Erratic as my thoughts are at this moment. I wanted to write about food here in Athens today, but as the fires continue to burn their way through Greece, leaving behind them a swathe of burnt trees and dreams. A state of Emergency has been declared in the region of Kefalonia. The villages of Skala, St George, Kapitsa, Xenopoulo, Markopoulo, Kremmidi and Pastra have been evacuated. Fires are still raging in Old Sagiada, Thesprotia, Kotili in Kastoria, Velvento in Kozani, Nikiforo in Drama, Kanalia in Volos, Nigrita Serres, Livadi, Eidomeni in Kilkis, Amarando Konitsa, Psari Megalopolis, Metaxades Messinia, Lagada in Thessaloniki and the islands of Chios, Hydra. Over a hundered houses have been burnt down.
Another person died last night and the fires raging in Achaia in the Pelopennese are burning down irreplacable forests as well as destroying, murdering? wildlife found nowhere else in Europe. What can i do? I can't pretend that nothing is happening, i can't write about food.
I am angry!
Angry at every politician who talks big and does nothing!
Angry at my fellow citizens who will purchase land in these areas!
Angry at the Builders who will build there!
Angry at the ecological catastrophe which is taking place before my eyes!
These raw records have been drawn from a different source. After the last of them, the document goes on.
import Summits.QuantumFields.YangMills.Theorems.ColdStartUniversalityColdStartSolutionsExistTruncated
import Summits.QuantumFields.YangMills.Theorems.ColdStartUniversalityColdStartSolutionsExistAmbientCoordinates
import Summits.QuantumFields.YangMills.Theorems.ColdStartUniversalityColdStartSolutionsExistPicardIntegrals
import Summits.QuantumFields.YangMills.Theorems.ColdStartUniversalityLatticeLangevinUniquenessVec
import HarnessLib

/-!
# Route `ColdStartUniversality` (rung input (E) of crux K_A1, stmt-QuantumFields-24809): PATHWISE
# UNIQUENESS of the SU(2) lattice Langevin dynamics (SZZ Lemma 3.2, uniqueness clause)

Helper file (seat `ym-line-csu-p1`).  On any probability space carrying a flat Brownian motion `W`, two
solutions (tree `LinkSDE.IsSolution`, raw natural filtration of `W`) of the Shen–Zhu–Zhu system
`latticeLangevinDynamics (SU(2), fundamental) β` on the torus `(ℤ/L)³` with the same deterministic start are
indistinguishable: `latticeLangevin_pathwise_unique`.  This is the uniqueness clause of SZZ arXiv:2204.12737
§3 Lemma 3.2 (tree named fact `LatticeLangevinWellPosed`, instance `r = fundamentalLatticeRep 2`, `d = 3`);
with the cold-start existence theorem `coldStart_solution` (seat g2) it is what the rung input (E) of
`stub_fixedCutoffMixing` presupposes (a mixing time uniform over ALL cold-start solutions).

Proof: read both solutions in the quaternion coordinates `(Re Q₀₀, Im Q₀₀, Re Q₀₁, Im Q₀₁)` of
`Q = ρ ∘ U ∈ SU(2)^E ⊆ V^E`; along `SU(2)^E` the SZZ coefficients coincide with the tame (globally Lipschitz)
tangent modification `S̃` of `exists_truncatedCoefficients`, so after dyadic regularisation (progressive
versions, tree `dyadicReg`) the coordinates are two bounded solutions of one Lipschitz system driven by the
enumerated Brownian vector, and `vecSDE_pathwise_unique_of_bounded` applies; the chart is injective on `V`
(`quat_eq_of_mem_span`) and `ρ` is injective.

No definition, no sorry.  RECORD-rung R3 plumbing; nothing here bears on the mass gap. -/

set_option autoImplicit false

noncomputable section

namespace Summit.QuantumFields.YangMills.Theorems.ColdStartUniversality

open MeasureTheory ProbabilityTheory Filter Topology Finset Matrix Complex
open scoped NNReal ENNReal BigOperators ComplexConjugate
open Literature.Probability.Process Literature.Analysis.FunctionSpaces
open Literature.MathematicalPhysics.QuantumFieldTheory
open Literature.MathematicalPhysics.QuantumLattice (fundamentalRep fundamentalLatticeRep continuous_fundamentalRep
  fundamentalRep_injective)

variable {Ω : Type*} {mΩ : MeasurableSpace Ω} {P : Measure Ω} {L : ℕ} [NeZero L]
  {W : ℝ≥0 → Ω → (Edge 3 L × NoiseIdx 2 → ℝ)}

/-- The four real quaternion coordinates `(Re M₀₀, Im M₀₀, Re M₀₁, Im M₀₁)` depend continuously on the
matrix. [folklore] -/
theorem continuous_quatCoord (a : Fin 4) :
    Continuous fun M : Matrix (Fin 2) (Fin 2) ℂ => (![(M 0 0).re, (M 0 0).im, (M 0 1).re, (M 0 1).im] : Fin 4 → ℝ) a := by
  fin_cases a <;>
    simp only [Fin.zero_eta, Fin.mk_one, Fin.isValue, Fin.reduceFinMk, Matrix.cons_val_zero, Matrix.cons_val_one,
      Matrix.cons_val] <;> fun_prop

/-- Entries of `SU(2)` matrices have real and imaginary parts bounded by `2` (crudely: `‖ρ g‖_F² = 2`).
[folklore] -/
theorem abs_quatCoord_fundamentalRep_le (g : Matrix.specialUnitaryGroup (Fin 2) ℂ) (a : Fin 4) :
    |(![((fundamentalRep (Fin 2) g) 0 0).re, ((fundamentalRep (Fin 2) g) 0 0).im,
        ((fundamentalRep (Fin 2) g) 0 1).re, ((fundamentalRep (Fin 2) g) 0 1).im] : Fin 4 → ℝ) a| ≤ 2 := by
  have h2 := hsForm_self_fundamentalRep g
  have hb : ∀ x : ℝ, x ^ 2 ≤ hsForm 2 (fundamentalRep (Fin 2) g) (fundamentalRep (Fin 2) g) → |x| ≤ 2 := by
    intro x hx
    rw [h2] at hx
    exact abs_le.2 ⟨by nlinarith, by nlinarith⟩
  fin_cases a
  · simpa using hb _ (sq_re_le_hsForm _ 0 0)
  · simpa using hb _ (sq_im_le_hsForm _ 0 0)
  · simpa using hb _ (sq_re_le_hsForm _ 0 1)
  · simpa using hb _ (sq_im_le_hsForm _ 0 1)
Angry ... but oh so helpless
At the rally i was glad, so enheartened to realise that there were many others who felt the same way as i do. This blog has also made me realise that there are so many more who were not able to go, who felt just as strongly, if not a whole lot more strongly over what we are witnessing.
And right now that is what i will concentate on... I will keep in mind that there are many of us who wish to see the burnt areas reforested and back the way they were, not for us but for future generations of the whole world.
I will consider where i place my vote carefully these elections.
I will tell others what i think about this situation and convince those around me why it is important that these areas be reforested and the criminal, murderous arsonists be brought to justice.
I know i am not alone.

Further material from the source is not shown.